import Literature.AnabelianGeometry.AbsoluteAnabelian.MonoidKummerGaloisCyclotomeHomNaturality
import Literature.AnabelianGeometry.AbsoluteAnabelian.MonoidKummerMapsIdRigidProofs
import Literature.AnabelianGeometry.AbsoluteAnabelian.GaloisCyclotomeOpenEmbeddingComp
import HarnessLib

/-!
# [AbsTopIII] Prop 3.2 (ii) with `μ_Ẑ(G)`-coefficients: the ISOMORPHISM legs in the `Hom` currency —
# `β(ι f) = ᾱ(f)`, `μ_Ẑ(β(ι f)) = μ_Ẑ(ᾱ(f))`, the coefficient square for `ι f`, naturality UNCONDITIONALLY

S. Mochizuki, *Topics in Absolute Anabelian Geometry III*, §3 (bib key `MochizukiAbsTopIII2015`; kurims
manuscript pages, lit key `paper:url-5493eb38cbb7`): Def. 3.1 (ii) p. 67 (morphisms / isomorphisms of
MLF-Galois `TM`-pairs; the Galois component «induces an open injective homomorphism between the respective
arithmetic Galois groups»), Prop. 3.2 (ii) p. 71 l. 58 – p. 72 l. 6 («functorial algorithms … Kummer maps
`M^H_TM → H¹(H, μ_Ẑ(M_TM))` … the «`μ_Ẑ(M_TM)`» may be replaced by «`μ_Ẑ(G)`» [cf. Remark 3.2.1 below]»),
Rmk. 3.2.1 p. 73, Cor. 1.10 (i) p. 42 (functoriality of `μ_Ẑ(G)` «with respect to arbitrary injective open
homomorphisms»).

THE POINT (abc-iut cell, layer L4, node AbsTopIII:Prop3.2(ii); the junction item «(j0)» named by the
count-question read abc-iut-f-075 2026-08-26T12:23:47Z: «(Iso→Hom).absGaloisHom = absGaloisIso as maps» +
«mapOfOpenEmbedding along a ContinuousMulEquiv = muZhat.map» ⇒ hsq(ι f) from the iso square).  The tree proves
the naturality of the `μ_Ẑ(G)`-valued Kummer maps of model `TM`-pairs in TWO currencies:
* along ISOMORPHISMS `f` (abc-iut-L4-t2 `MLFGaloisTMIsoUnitsTransport` p441441 /
  `MonoidKummerGaloisCyclotomeCanonical` p441742): coefficient identification `μ_Ẑ(ᾱ(f)) = muZhat.map f.absGaloisIso`,
  square `GaloisMonoidPair.Iso.cyclotome_map_rootsHom_muZhat_map` for THE reciprocity data;
* along MORPHISMS `φ` of Def. 3.1 (ii) (`MonoidKummerGaloisCyclotomeHomNaturality` p443542): coefficient
  identification the group-theoretic `μ_Ẑ(β(φ))` of Cor. 1.10 (i) along the covered open injection
  `β(φ) = φ.absGaloisHom` (`muZhat.mapOfOpenEmbedding`), naturality
  `pullMuZhat_kummerMuZhat_eq_pushMuZhat_of_square` MODULO the coefficient square `hsq`; `hsq` discharged for
  the field-restriction legs (`MonoidKummerGaloisCyclotomeRestriction(Witness)` p446357 / p447231) and REFUTED
  along the power endomorphisms (`kummerMuZhat_powEnd_ne`).
This PROOF-ONLY file joins the two for the isomorphism legs: for an isomorphism `f` of model `TM`-pairs read
as a morphism `ι f := f.toHom` (abc-iut-w4-d045 `GaloisMonoidPair.Iso.toHom`),
* `toHom_galoisHom_apply` / `toHom_absGaloisHom_apply` / `toHom_absGaloisHom`: the covered open injection of
  `ι f` IS the covered Galois isomorphism `ᾱ(f)` (uniqueness of the covered homomorphism, `eq_galoisHom_of_aug`);
* `toHom_muZhatMap_apply`: `μ_Ẑ(β(ι f)) = muZhat.map (ᾱ(f))` (abc-iut-L4-d3
  `muZhat.mapOfOpenEmbedding_coe_continuousMulEquiv`, Cor. 1.10 (i) along an isomorphism);
* `toHom_coeffSquare`: the coefficient square `hsq` HOLDS for `ι f` and THE data (from p441441's iso square);
* `pullMuZhat_kummerMuZhat_eq_pushMuZhat_toHom` (+ `_mapOpen` at `H₂ = f_Π(H₁)`, + `_of_compactSpace`):
  Prop. 3.2 (ii)'s `μ_Ẑ(G)`-valued Kummer maps are natural along `ι f` in the `Hom` currency with NO residual
  hypothesis beyond the open augmentations (print's «quotient `Π ↠ G`»; automatic for compact `Π`).
With p446357/p447231 (restriction legs) this makes the `Hom`-currency naturality unconditional on both kinds
of legs through which every injective open homomorphism of absolute Galois groups factors (abc-iut-L4-d3
`exists_eq_conj_absGaloisRestrict_comp`: isomorphism ∘ restriction ∘ inner), while along a general morphism of
`𝒞^MLF_TM` it holds exactly modulo `hsq` (and fails for `(𝟙, x ↦ x²)`).

No definition, no `Prop`-valued definition, no instance; every input consumed BY NAME.  Universe `0`.
HONEST FRAMING: classical Kummer theory / local class field theory as proved in the tree; nothing here bears
on [IUTchIII] Cor. 3.12; no side is taken; nothing asserts that abc is proved or refuted.
-/

noncomputable section

open scoped nonZeroDivisors

namespace Literature.AnabelianGeometry.AbsoluteAnabelian

open Function Field
open Literature.NumberTheory.GaloisRepresentations

/-! ### §0 Transport of `μ_Ẑ(β)` along an equality of open injections -/

section Congr

variable {G : Type} [Group G] [TopologicalSpace G] [IsTopologicalGroup G] [CompactSpace G]
  {G' : Type} [Group G'] [TopologicalSpace G'] [IsTopologicalGroup G'] [CompactSpace G'] [T2Space G']

/-- `μ_Ẑ(β)` depends only on the homomorphism `β`, not on the chosen proofs of injectivity / openness.
[cite: MochizukiAbsTopIII2015, Cor 1.10 (i) p.42] -/
theorem muZhat.mapOfOpenEmbedding_congr_hom {β β' : G →ₜ* G'} (h : β = β') (hinj : Injective β)
    (hopen : IsOpen (Set.range β)) (hinj' : Injective β') (hopen' : IsOpen (Set.range β')) (ζ : muZhat G) :
    muZhat.mapOfOpenEmbedding β hinj hopen ζ = muZhat.mapOfOpenEmbedding β' hinj' hopen' ζ := by
  subst h
  rfl

end Congr

namespace GaloisMonoidPair.Iso

variable {C₁ C₂ : MLFClosure.{0}} {D₁ : ModelMLFGaloisData C₁.k C₁.K} {D₂ : ModelMLFGaloisData C₂.k C₂.K}
  (f : GaloisMonoidPair.Iso D₁.tmPair D₂.tmPair)

/-! ### §1 The covered open injection of `ι f` is the covered Galois isomorphism `ᾱ(f)` -/

/-- **`β(ι f) = ᾱ(f)` on `Gal(k̄/k)`**: the homomorphism of arithmetic Galois groups covered by `f_Π` read as a
morphism is the Galois isomorphism covered by `f_Π` (both are THE homomorphism `β` with `β ∘ ε₁ = ε₂ ∘ f_Π`).
[cite: MochizukiAbsTopIII2015, Definition 3.1 (ii) p.67] -/
theorem toHom_galoisHom_apply (σ : C₁.K ≃ₐ[C₁.k] C₁.K) : f.toHom.galoisHom σ = f.galoisIso σ :=
  (f.toHom.eq_galoisHom_of_aug f.galoisIso.toMonoidHom (fun g => f.galoisIso_aug g) σ).symm

/-- **`β(ι f) = ᾱ(f)` on Mathlib's absolute Galois groups**, pointwise (`ε₁` open).
[cite: MochizukiAbsTopIII2015, Definition 3.1 (ii) p.67] -/
theorem toHom_absGaloisHom_apply (h₁ : IsOpenMap D₁.aug) (σ : absoluteGaloisGroup C₁.k) :
    f.toHom.absGaloisHom h₁ σ = f.absGaloisIso σ := by
  change algEquivContinuousMulEquivAbsoluteGaloisGroup C₂.k C₂.K
      (f.toHom.galoisHom ((algEquivContinuousMulEquivAbsoluteGaloisGroup C₁.k C₁.K).symm σ)) =
    algEquivContinuousMulEquivAbsoluteGaloisGroup C₂.k C₂.K
      (f.galoisIso ((algEquivContinuousMulEquivAbsoluteGaloisGroup C₁.k C₁.K).symm σ))
  rw [toHom_galoisHom_apply]

/-- **`β(ι f) = ᾱ(f)` as continuous homomorphisms `G_{k₁} →ₜ* G_{k₂}`.**
[cite: MochizukiAbsTopIII2015, Definition 3.1 (ii) p.67] -/
theorem toHom_absGaloisHom (h₁ : IsOpenMap D₁.aug) :
    f.toHom.absGaloisHom h₁ = (f.absGaloisIso : absoluteGaloisGroup C₁.k →ₜ* absoluteGaloisGroup C₂.k) :=
  ContinuousMonoidHom.ext fun σ => f.toHom_absGaloisHom_apply h₁ σ

/-! ### §2 `μ_Ẑ(β(ι f)) = μ_Ẑ(ᾱ(f))` and the coefficient square for `ι f` -/

/-- **Cor. 1.10 (i) along an isomorphism, in the `Hom` currency: `μ_Ẑ(β(ι f)) = muZhat.map ᾱ(f)`** — the
group-theoretic coefficient identification of `MonoidKummerGaloisCyclotomeHomNaturality` for `ι f` is the
transport of structure along `ᾱ(f)` used by `MLFGaloisTMIsoUnitsTransport`.
[cite: MochizukiAbsTopIII2015, Cor 1.10 (i) p.42] -/
theorem toHom_muZhatMap_apply (h₁ : IsOpenMap D₁.aug) (h₂ : IsOpenMap D₂.aug)
    (ζ : muZhat (absoluteGaloisGroup C₁.k)) :
    f.toHom.muZhatMap h₁ h₂ ζ = muZhat.map f.absGaloisIso ζ := by
  have hinj : Injective (f.absGaloisIso : absoluteGaloisGroup C₁.k →ₜ* absoluteGaloisGroup C₂.k) :=
    f.absGaloisIso.injective
  have hopen : IsOpen (Set.range (f.absGaloisIso : absoluteGaloisGroup C₁.k →ₜ* absoluteGaloisGroup C₂.k)) := by
    have : Set.range (f.absGaloisIso : absoluteGaloisGroup C₁.k →ₜ* absoluteGaloisGroup C₂.k) = Set.univ :=
      Set.range_eq_univ.mpr f.absGaloisIso.surjective
    rw [this]
    exact isOpen_univ
  rw [GaloisMonoidPair.Hom.muZhatMap, muZhat.mapOfOpenEmbedding_congr_hom (f.toHom_absGaloisHom h₁)
    (f.toHom.absGaloisHom_injective h₁) (f.toHom.isOpen_range_absGaloisHom h₁ h₂) hinj hopen]
  exact muZhat.mapOfOpenEmbedding_coe_continuousMulEquiv f.absGaloisIso hinj hopen ζ

/-- **The coefficient square `hsq` HOLDS for `ι f` and THE reciprocity data**:
`Λ(rootsHom₂) ∘ μ_Ẑ(β(ι f)) = Λ((ι f)_M^gp) ∘ Λ(rootsHom₁)` on `μ_Ẑ(G_{k₁})` (Rmk. 3.2.1's identifications built
from `TorsionReciprocityData.fundamental`; from the iso square `cyclotome_map_rootsHom_muZhat_map`).
[cite: MochizukiAbsTopIII2015, Remark 3.2.1 p.73] -/
theorem toHom_coeffSquare (h₁ : IsOpenMap D₁.aug) (h₂ : IsOpenMap D₂.aug)
    (ζ : muZhat (absoluteGaloisGroup C₁.k)) :
    EtaleTheta.cyclotome.map (ModelMLFGaloisData.rootsHom C₂ (TorsionReciprocityData.fundamental C₂.k))
        (f.toHom.muZhatMap h₁ h₂ ζ) =
      EtaleTheta.cyclotome.map (ModelMLFGaloisData.unitsLift f.toHom.homM)
        (EtaleTheta.cyclotome.map (ModelMLFGaloisData.rootsHom C₁ (TorsionReciprocityData.fundamental C₁.k)) ζ) := by
  rw [toHom_muZhatMap_apply]
  exact f.cyclotome_map_rootsHom_muZhat_map ζ

/-! ### §3 Prop 3.2 (ii) naturality along `ι f`, unconditionally -/

/-- **[AbsTopIII] Prop 3.2 (ii) with `μ_Ẑ(G)`-coefficients along an ISOMORPHISM read as a morphism,
UNCONDITIONALLY for THE data.**  For an isomorphism `f : (Π₁ ↷ 𝒪_k̄₁^⊳) ⥲ (Π₂ ↷ 𝒪_k̄₂^⊳)` of model MLF-Galois
`TM`-pairs (open augmentations), open `H₁ ⊆ Π₁`, `H₂ ⊆ Π₂` with `f_Π(H₁) ⊆ H₂` and `m ∈ (𝒪_k̄₁^⊳)^{H₁}` with
`f_M(m) ∈ (𝒪_k̄₂^⊳)^{H₂}`: `(ι f)_Π^* (κ^G_{H₂}(f_M m)) = μ_Ẑ(β(ι f))_* (κ^G_{H₁}(m))` in
`H¹(H₁, res μ_Ẑ(G_{k₂}))` — the `Hom`-currency naturality of `MonoidKummerGaloisCyclotomeHomNaturality` with its
coefficient-square hypothesis DISCHARGED. [cite: MochizukiAbsTopIII2015, Proposition 3.2 (ii) p.72] -/
theorem pullMuZhat_kummerMuZhat_eq_pushMuZhat_toHom (h₁ : IsOpenMap D₁.aug) (h₂ : IsOpenMap D₂.aug)
    {H₁ : OpenSubgroup D₁.tmPair.Pi} {H₂ : OpenSubgroup D₂.tmPair.Pi}
    (hH : (H₁ : Subgroup D₁.Pi).map f.toHom.homPi ≤ (H₂ : Subgroup D₂.Pi))
    (m : {m : D₁.tmPair.M // ∀ h : H₁, (h : D₁.tmPair.Pi) • m = m})
    (hm : ∀ h : H₂, (h : D₂.tmPair.Pi) • f.toHom.homM m.1 = f.toHom.homM m.1) :
    f.toHom.pullMuZhat (TorsionReciprocityData.fundamental C₂.k) hH
        (ModelMLFGaloisData.kummerMuZhat C₂ D₂ (TorsionReciprocityData.fundamental C₂.k) H₂ ⟨f.toHom.homM m.1, hm⟩) =
      f.toHom.pushMuZhat h₁ h₂ (TorsionReciprocityData.fundamental C₁.k) (TorsionReciprocityData.fundamental C₂.k) hH
        (ModelMLFGaloisData.kummerMuZhat C₁ D₁ (TorsionReciprocityData.fundamental C₁.k) H₁ m) :=
  f.toHom.pullMuZhat_kummerMuZhat_eq_pushMuZhat_of_square h₁ h₂ _ _ hH (f.toHom_coeffSquare h₁ h₂) m hm

/-- **The same at `H₂ = f_Π(H₁)`** (`Iso.mapOpen`): for every open `H₁ ⊆ Π₁` and `m ∈ (𝒪_k̄₁^⊳)^{H₁}` — no side
condition on `H₂` or `m` left. [cite: MochizukiAbsTopIII2015, Proposition 3.2 (ii) p.72] -/
theorem pullMuZhat_kummerMuZhat_eq_pushMuZhat_toHom_mapOpen (h₁ : IsOpenMap D₁.aug) (h₂ : IsOpenMap D₂.aug)
    (H₁ : OpenSubgroup D₁.tmPair.Pi) (m : {m : D₁.tmPair.M // ∀ h : H₁, (h : D₁.tmPair.Pi) • m = m}) :
    f.toHom.pullMuZhat (H₂ := f.mapOpen H₁) (TorsionReciprocityData.fundamental C₂.k) le_rfl
        (ModelMLFGaloisData.kummerMuZhat C₂ D₂ (TorsionReciprocityData.fundamental C₂.k) (f.mapOpen H₁)
          ⟨f.toHom.homM m.1, by
            rintro ⟨_, g, hg, rfl⟩
            exact f.smul_isoM_of_mem m.1 m.2 g hg⟩) =
      f.toHom.pushMuZhat (H₂ := f.mapOpen H₁) h₁ h₂ (TorsionReciprocityData.fundamental C₁.k)
        (TorsionReciprocityData.fundamental C₂.k) le_rfl
        (ModelMLFGaloisData.kummerMuZhat C₁ D₁ (TorsionReciprocityData.fundamental C₁.k) H₁ m) :=
  f.pullMuZhat_kummerMuZhat_eq_pushMuZhat_toHom h₁ h₂ le_rfl m _

/-- **The same for COMPACT `Π₁`, `Π₂`** (print's hyperbolic-orbicurve / profinite type: the augmentations are
then open, abc-iut-L4-t2 `ModelMLFGaloisData.isOpenMap_aug_of_compactSpace`) — zero residual hypotheses.
[cite: MochizukiAbsTopIII2015, Proposition 3.2 (ii) p.72] -/
theorem pullMuZhat_kummerMuZhat_eq_pushMuZhat_toHom_of_compactSpace [CompactSpace D₁.Pi] [CompactSpace D₂.Pi]
    (H₁ : OpenSubgroup D₁.tmPair.Pi) (m : {m : D₁.tmPair.M // ∀ h : H₁, (h : D₁.tmPair.Pi) • m = m}) :
    f.toHom.pullMuZhat (H₂ := f.mapOpen H₁) (TorsionReciprocityData.fundamental C₂.k) le_rfl
        (ModelMLFGaloisData.kummerMuZhat C₂ D₂ (TorsionReciprocityData.fundamental C₂.k) (f.mapOpen H₁)
          ⟨f.toHom.homM m.1, by
            rintro ⟨_, g, hg, rfl⟩
            exact f.smul_isoM_of_mem m.1 m.2 g hg⟩) =
      f.toHom.pushMuZhat (H₂ := f.mapOpen H₁) D₁.isOpenMap_aug_of_compactSpace D₂.isOpenMap_aug_of_compactSpace
        (TorsionReciprocityData.fundamental C₁.k) (TorsionReciprocityData.fundamental C₂.k) le_rfl
        (ModelMLFGaloisData.kummerMuZhat C₁ D₁ (TorsionReciprocityData.fundamental C₁.k) H₁ m) :=
  f.pullMuZhat_kummerMuZhat_eq_pushMuZhat_toHom_mapOpen _ _ H₁ m

end GaloisMonoidPair.Iso

end Literature.AnabelianGeometry.AbsoluteAnabelian

end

++++

Pick out and copy the lines of the material that include the word "variable".

__Output for this task__.
variable {G : Type} [Group G] [TopologicalSpace G] [IsTopologicalGroup G] [CompactSpace G]
variable {C₁ C₂ : MLFClosure.{0}} {D₁ : ModelMLFGaloisData C₁.k C₁.K} {D₂ : ModelMLFGaloisData C₂.k C₂.K}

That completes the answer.